Internet-Draft                    TDLT                        March 2015


   +-----+--------+      +-----+--------+      +-----+--------+
   | p_0 | -32/64 |      | q_0 |  59/64 |      | s_0 |  80/64 |
   | p_1 | -28/64 |      | q_1 |  53/64 |      | s_1 |  72/64 |
   | p_2 | -24/64 |      | q_2 |  46/64 |      | s_2 |  73/64 |
   | p_3 | -32/64 |      | q_3 |  41/64 |      | s_3 |  68/64 |
   | p_4 | -24/64 |      | q_4 |  35/64 |      | s_4 |  72/64 |
   | p_5 | -13/64 |      | q_5 |  24/64 |      | s_5 |  74/64 |
   | p_6 |  -2/64 |      | q_6 |  12/64 |      | s_6 |  74/64 |
   +-----+--------+      +-----+--------+      | s_7 |  70/64 |
                                               +-----+--------+

                      4x8          8x16         16x32
                  +------------+------------+------------+
           Dyadic | 8.63473 dB | 9.60021 dB | 9.89338 dB |
    Ramp + Dyadic | 8.59886 dB | 9.56161 dB | 9.78294 dB |
                  +------------+------------+------------+
             Loss | 0.03587 dB | 0.0386 dB  | 0.11044 dB |
                  +------------+------------+------------+

5.  Intra Prediction

   Since the final pixel values of a block are not available until after
   the post-filter runs, they cannot be used to predict neighboring
   blocks.  There are a number of possible solutions to this.  For
   example, one could simply use pixels from outside the overlap region.
   However, as these pixels are farther away, they are poorer
   predictors, and the extra distance reduces the range of prediction
   directions which have enough neighbors available to form an adequate
   extrapolation [OP11].

   An alternate approach is to perform the prediction in the frequency
   domain.  Initial experiments suggest that this is just as effective
   as prediction in the time domain, and has similar computational
   requirements [Egge13].  However, because the frequency domain
   coefficients of a neighboring block are impacted both by what size
   DCT was used, and the lapping across all four of its edges,
   directional predictors can only be so good.  At low rates, this meant
   more bits were spent correcting an incorrect predictor than were
   saved by coding only a directional mode.

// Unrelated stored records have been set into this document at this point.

/-! ## §1 The squeezed ledger reading (+ the loose pin, node N16's key-level radii letters and class-radius pair) IS the sibling's trimmed ledger reading -/

/-- ★★ **THE SQUEEZED LEDGER READING YIELDS THE TRIMMED LEDGER READING** [bookkeeping]: `hlinkSqz` + v5∕v6's loose N16 pin + node N16's KEY-LEVEL radii letter bundle `hradii` (module 49's
`hrows` text) + the class-radius pair `hclass` yield p620894's `hlinkTrim` text VERBATIM at `(c', t) := (c' F, c' F)`: seven rows = dag-n16-e's `radiiRows_rateCarriers_of_pinnedLoose hpin
hradii`, the two class-radius rows by `R.ne3.ε = (ℓ₃ F).ε`, `R.ne3.L = F.L` under the pin; everything else passed through.  All HYPOTHESES (0 instances of the readings; `hradii`∕`hclass`
displayed); N16 ∕ N19 NOT discharged. -/
theorem linkReadingAtTrimmedLedgerReading_of_linkReadingAtSqueezedLedgerReading (hpin : N16PinnedLoose 𝔯 ℓ₃ B)
    (hradii : ∀ F : T4Family, (ℓ₃ F).g = gradConst 4 (c' F) ∧ 0 ≤ c' F ∧ 0 < c' F ∧ (ℓ₃ F).b ≤ c' F ∧
      (2 : ℝ) ^ 91 * (F.L : ℝ) ^ 17 * c' F ≤ 1 ∧ (2 : ℝ) ^ 76 * (F.L : ℝ) ^ 12 * c' F ≤ (ℓ₃ F).ε ∧ (ℓ₃ F).ε / B F ≤ 1 / 4 ∧ 4 * ((ℓ₃ F).ε / B F) ≤ c' F)
    (hclass : ∀ F : T4Family, 16 * B7Prop2Explicit.C0 4 * (ℓ₃ F).ε ≤ 3 ∧ 1024 * (4 + 1) * (4 + 4) * (F.L : ℝ) ^ 2 * (ℓ₃ F).ε ≤ 1) :
    ∀ (F : T4Family) (θ : Stage13HParams F N) (hP : θ.Provisos₁₃CoPH F N), G θ → θ.Admissible F N →
    ∀ (γ gIR b : ℝ) (g₀ : ℕ → ℝ), (datumOfRecord₁₃CoPH F N θ hP).Tuned γ gIR g₀ → γ ≤ θ.γ → γ ^ 2 ≤ Real.exp (-1) → 0 < b →
    (∀ K m, 0 ≤ m → m < K → b ≤ (datumOfRecord₁₃CoPH F N θ hP).βfun m (prefixOf (runFlow (datumOfRecord₁₃CoPH F N θ hP) g₀ K) m)) →
    ∀ (os : List (ULoop F)) (k : ℕ),
      let S : SpineCarriers := cr F θ hP g₀ os
      let R : RateCarriers N := rateCarriersOfRecord₁₃CoPH 𝔯 F θ hP g₀ os k
      let D : Datum F N := datumOfRecord₁₃CoPH F N θ hP
      letI := S.dec
      ∃ (_ : DecidableEq R.u3.C.Dom) (F' : Type) (ι' X' : Type) (_ : MeasurableSpace ι')
        (L : LedgerDataSync R.u3.C F' ι' S.ι) (Rd : Readings ι' X') (bsel : (ℕ → ℝ) → ℝ) (EB : Functional R.u3.C R.u3.C.BgB)
        (g : ℕ → ℕ → ℝ)
        (uA : ℕ → ι' → R.u3.C.BgA) (uB : ℕ → ι' → R.u3.C.BgB)
        (Pf : ℕ → Params) (d₀ L₀ Koff : ℕ) (cells : (K j : ℕ) → R.u3.C.Dom → Finset (Site (Pf K) j))
        (H033 : Flow → ℕ → Prop) (I : Type) (fam : I → B14.Sect2Data) (Lb βw : ℝ) (κ₁ : ℕ) (Gv Cl : ℝ) (K₁ : ℕ)
        (c' t θ : ℝ)
        (sel : ℕ → (B7Prop1Explicit.Site 4 → Fin 4 → (Matrix (Fin N) (Fin N) ℂ)ˣ) → (B7Prop1Explicit.Site 4 → Fin 4 → (Matrix (Fin N) (Fin N) ℂ)ˣ))
        (rd : ι' → (B7Prop1Explicit.Site 4 → Fin 4 → (Matrix (Fin N) (Fin N) ℂ)ˣ)),
        (∀ K i, i ≤ K → g K i = runFlow D g₀ K i) ∧ (∀ K i, K < i → g K i = gIR) ∧
        EB = (fun s => R.u3.EB (bsel s) s) ∧
        (∀ (Sz : ℕ → ℝ → S.ι → ℕ → ℝ) (E₀ : ℝ) (m : ℕ) (a : ℝ) (Cw Λg : ℝ),
          (∀ K t, |t| ≤ S.l₀ → ∀ τ ∈ S.T K \ S.Bad K t, ∀ v ∈ Rd.dom, ∀ j ≤ K,
            |∑ X ∈ L.fac K t τ with R.u3.C.scale X = j,
                (Real.log (Real.exp (EB (fun i => g (K + 1) (i + 1)) (uB K v) X
                    - EB (fun i => g (K + 1) (i + 1)) L.oneB X))
                  - Real.log (Real.exp (R.u3.EA (g K) (uA K v) X - R.u3.EA (g K) L.oneA X)))| ≤ Sz K t τ j) →
          0 ≤ E₀ → 0 < a → a < 1 →
          (∀ K t, |t| ≤ S.l₀ → ∀ τ ∈ S.T K \ S.Bad K t, ∀ j ≤ K,
            Sz K t τ j ≤ S.vol * (E₀ * ((K : ℝ) + 1) ^ m * a ^ (K - j))) →
          (∀ K, Multiplicity (L.All K) R.u3.C.scale (fun X => Real.exp (-(R.u3.κ * R.u3.C.d X))) Cw S.vol Λg K) →
          (∀ K t, |t| ≤ S.l₀ → ∀ τ ∈ S.T K \ S.Bad K t,
            WindowMultiplicity (L.facO K t τ) L.scO L.wO Cw S.vol Λg (jlogOf L.Cl K) K) →
          1 ≤ Λg → L.θ' ≤ Λg →
          LedgerAtSync { L with S := Sz, E₀ := E₀, m := m, a := a, Cw := Cw, Λg := Λg } S.l₀ S.vol S.T S.Bad
            (fun K t τ => S.A K t τ - S.shA K t τ) (fun K t τ => S.B K t τ - S.shB K t τ) Rd R.u3.EA EB R.u3.κ g uA uB
            R.u3.ω R.u3.ρ R.u3.θ (θ ^ ((3 : ℝ) * β - 2))) ∧
        0 ≤ S.vol ∧
        (∀ K t, |t| ≤ S.l₀ → ∀ τ ∈ S.T K \ S.Bad K t,
          WindowMultiplicity (L.facO K t τ) L.scO L.wO L.Cw S.vol L.Λg (jlogOf L.Cl K) K) ∧
        0 ≤ L.Cw ∧ 1 ≤ L.Λg ∧ L.θ' ≤ L.Λg ∧
        (∀ K, (Pf K).d = d₀) ∧ (∀ K, (Pf K).L = L₀) ∧ (∀ K, (Pf K).K = Koff + K) ∧
        (∀ K, (Fintype.card (Site (Pf K) (Pf K).K) : ℝ) = S.vol) ∧
        kappa₀ (4 * 2 ^ d₀) (2 * d₀) ≤ R.u3.κ ∧
        (∀ K, ∀ X ∈ L.All K,
          (cells K (R.u3.C.scale X + Koff) X).Nonempty ∧ TFaceConnected (cells K (R.u3.C.scale X + Koff) X)) ∧
        (∀ K j, Set.InjOn (cells K j) ↑((L.All K).filter fun X => R.u3.C.scale X + Koff = j)) ∧
        (∀ K, ∀ X ∈ L.All K, torusTreeLen (cells K (R.u3.C.scale X + Koff) X) ≤ R.u3.C.d X) ∧
        B14.Thm2Printed H033 fam Lb βw κ₁ ∧ βw < 1 ∧ 0 < βw ∧ 1 < Lb ∧ 1 ≤ Gv ∧ 0 ≤ Cl ∧
        (∀ K t, |t| ≤ S.l₀ → ∀ τ ∈ S.T K \ S.Bad K t, ∀ j ≤ K, ∃ (i : I) (w : (fam i).Ω) (j' : ℕ),
          (fam i).flow.SatisfiesRG (fam i).K ∧ H033 (fam i).flow (fam i).K ∧ 1 ≤ j' ∧ j' ≤ (fam i).K ∧
          (fam i).K - j' = K - j ∧ (fam i).K ≤ K + K₁ ∧
          (∀ n, 0 ≤ (fam i).gammaVol n w) ∧ (fam i).gammaVol (fam i).K w ≤ S.vol ∧
          (∀ n, n < (fam i).K → n < jlogOf Cl (fam i).K → (fam i).gammaVol n w = 0) ∧
          (∀ n, n < (fam i).K → jlogOf Cl (fam i).K ≤ n → (fam i).gammaVol n w ≤ S.vol * Gv ^ ((fam i).K - n))) ∧
        R.ne3.g = gradConst 4 c' ∧ 0 ≤ c' ∧ R.ne3.b ≤ t ∧ c' ≤ t ∧
        (2 : ℝ) ^ 91 * (R.ne3.L : ℝ) ^ 17 * t ≤ 1 ∧ (2 : ℝ) ^ 76 * (R.ne3.L : ℝ) ^ 12 * t ≤ R.ne3.ε ∧
        16 * B7Prop2Explicit.C0 4 * R.ne3.ε ≤ 3 ∧ 1024 * (4 + 1) * (4 + 4) * (R.ne3.L : ℝ) ^ 2 * R.ne3.ε ≤ 1 ∧
        4 * ((ℓ₃ F).ε / B F) ≤ c' ∧
        LeafH3sup 4 R.ne3.L R.ne3.Nper R.ne3.ε R.ne3.b c' R.ne3.dom ∧
        (∀ V ∈ R.ne3.dom, ∀ k : ℕ, IsMinimiser 4 (sfClass 4 R.ne3.L R.ne3.Nper R.ne3.ε) R.ne3.L R.ne3.Nper k V (sel k V)) ∧
        (∀ V ∈ R.ne3.dom, ∀ k : ℕ, RegularSup 4 R.ne3.L R.ne3.Nper R.ne3.b c' k (sel k V)) ∧
        0 < θ ∧ θ ^ 6 = ((R.ne3.L : ℝ))⁻¹ ∧
        (∀ v ∈ Rd.dom, rd v ∈ R.ne3.dom) ∧
        (∀ k, ∀ v ∈ Rd.dom, Rd.act k v = minAct 4 (sfClass 4 R.ne3.L R.ne3.Nper R.ne3.ε) R.ne3.L R.ne3.Nper k (rd v)) ∧
        (R.ne3.Nper : ℝ) ^ 4 ≤ Rd.vol ∧
        (∀ s ∈ Window γ, 0 < bsel s ∧ bsel s ≤ γ) := by
  intro F θ hP hG hθ γ gIR b g₀ ht hγle hγe hb0 hlow os k
  letI := (cr F θ hP g₀ os).dec
  obtain ⟨iDom, F', ι', X', iMeas, L, Rd, bsel, EB, gr, uA, uB, hrest⟩ := hlinkSqz F θ hP hG hθ γ gIR b g₀ ht hγle hγe hb0 hlow os k
  obtain ⟨Pf, d₀, L₀, Koff, cells, H033, I, fam, Lb, βw, κ₁, Gv, Cl, K₁, ϑ, sel, rd, hrest⟩ := hrest
  obtain ⟨hgle, hggt, hEB, hL, hvol, homult, hCw, hΛg, hθΛ, hPd, hPL, hPK, hcard, hκ₀, hdom, hinj, hlen, hrest⟩ := hrest
  obtain ⟨h11, hβw1, hβw0, hLb, hGv, hCl, hfam, hH3, hsel, hreg, hθ0, hθ6, hrd, hact, hvol3, hbsel⟩ := hrest
  -- node N16's seven radii rows at the carrier (module 49) and the two class-radius rows under the pin
  obtain ⟨hg3, hc', hbt, hct, hsmall3, hεt, hε₁c⟩ := radiiRows_rateCarriers_of_pinnedLoose hpin hradii F θ hP g₀ os k
  have hε1 : 16 * B7Prop2Explicit.C0 4 * (rateCarriersOfRecord₁₃CoPH 𝔯 F θ hP g₀ os k).ne3.ε ≤ 3 := by
    rw [rateCarriers_ne3_of_pinnedLoose hpin F θ hP g₀ os k]; exact (hclass F).1
  have hε2 : 1024 * (4 + 1) * (4 + 4) * ((rateCarriersOfRecord₁₃CoPH 𝔯 F θ hP g₀ os k).ne3.L : ℝ) ^ 2 * (rateCarriersOfRecord₁₃CoPH 𝔯 F θ hP g₀ os k).ne3.ε ≤ 1 := by
    rw [rateCarriers_ne3_of_pinnedLoose hpin F θ hP g₀ os k]; exact (hclass F).2
  exact ⟨iDom, F', ι', X', iMeas, L, Rd, bsel, EB, gr, uA, uB, Pf, d₀, L₀, Koff, cells, H033, I, fam, Lb, βw, κ₁, Gv, Cl, K₁, c' F, c' F, ϑ, sel, rd, hgle, hggt, hEB,
    hL, hvol, homult, hCw, hΛg, hθΛ, hPd, hPL, hPK, hcard, hκ₀, hdom, hinj, hlen, h11, hβw1, hβw0, hLb, hGv, hCl, hfam, hg3, hc', hbt, hct, hsmall3, hεt, hε1, hε2,
    hε₁c, hH3, hsel, hreg, hθ0, hθ6, hrd, hact, hvol3, hbsel⟩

   A signal free technique was developed for doing limited intra
   prediction in the frequency domain when using lapped transforms.
   Note that when the spatial prediction mode is exactly horizontal or
   vertical, applying the filters described in this draft along the
   orthogonal direction is the identity.  Thus it is possible to look at
   the horizontal coefficients of the neighboring block to the left, and
   the vertical energy of the neighboring block above and simply use the
   coefficients where the energy is larger.  When this technique is


Egge & Terriberry      Expires September 10, 2015              [Page 10]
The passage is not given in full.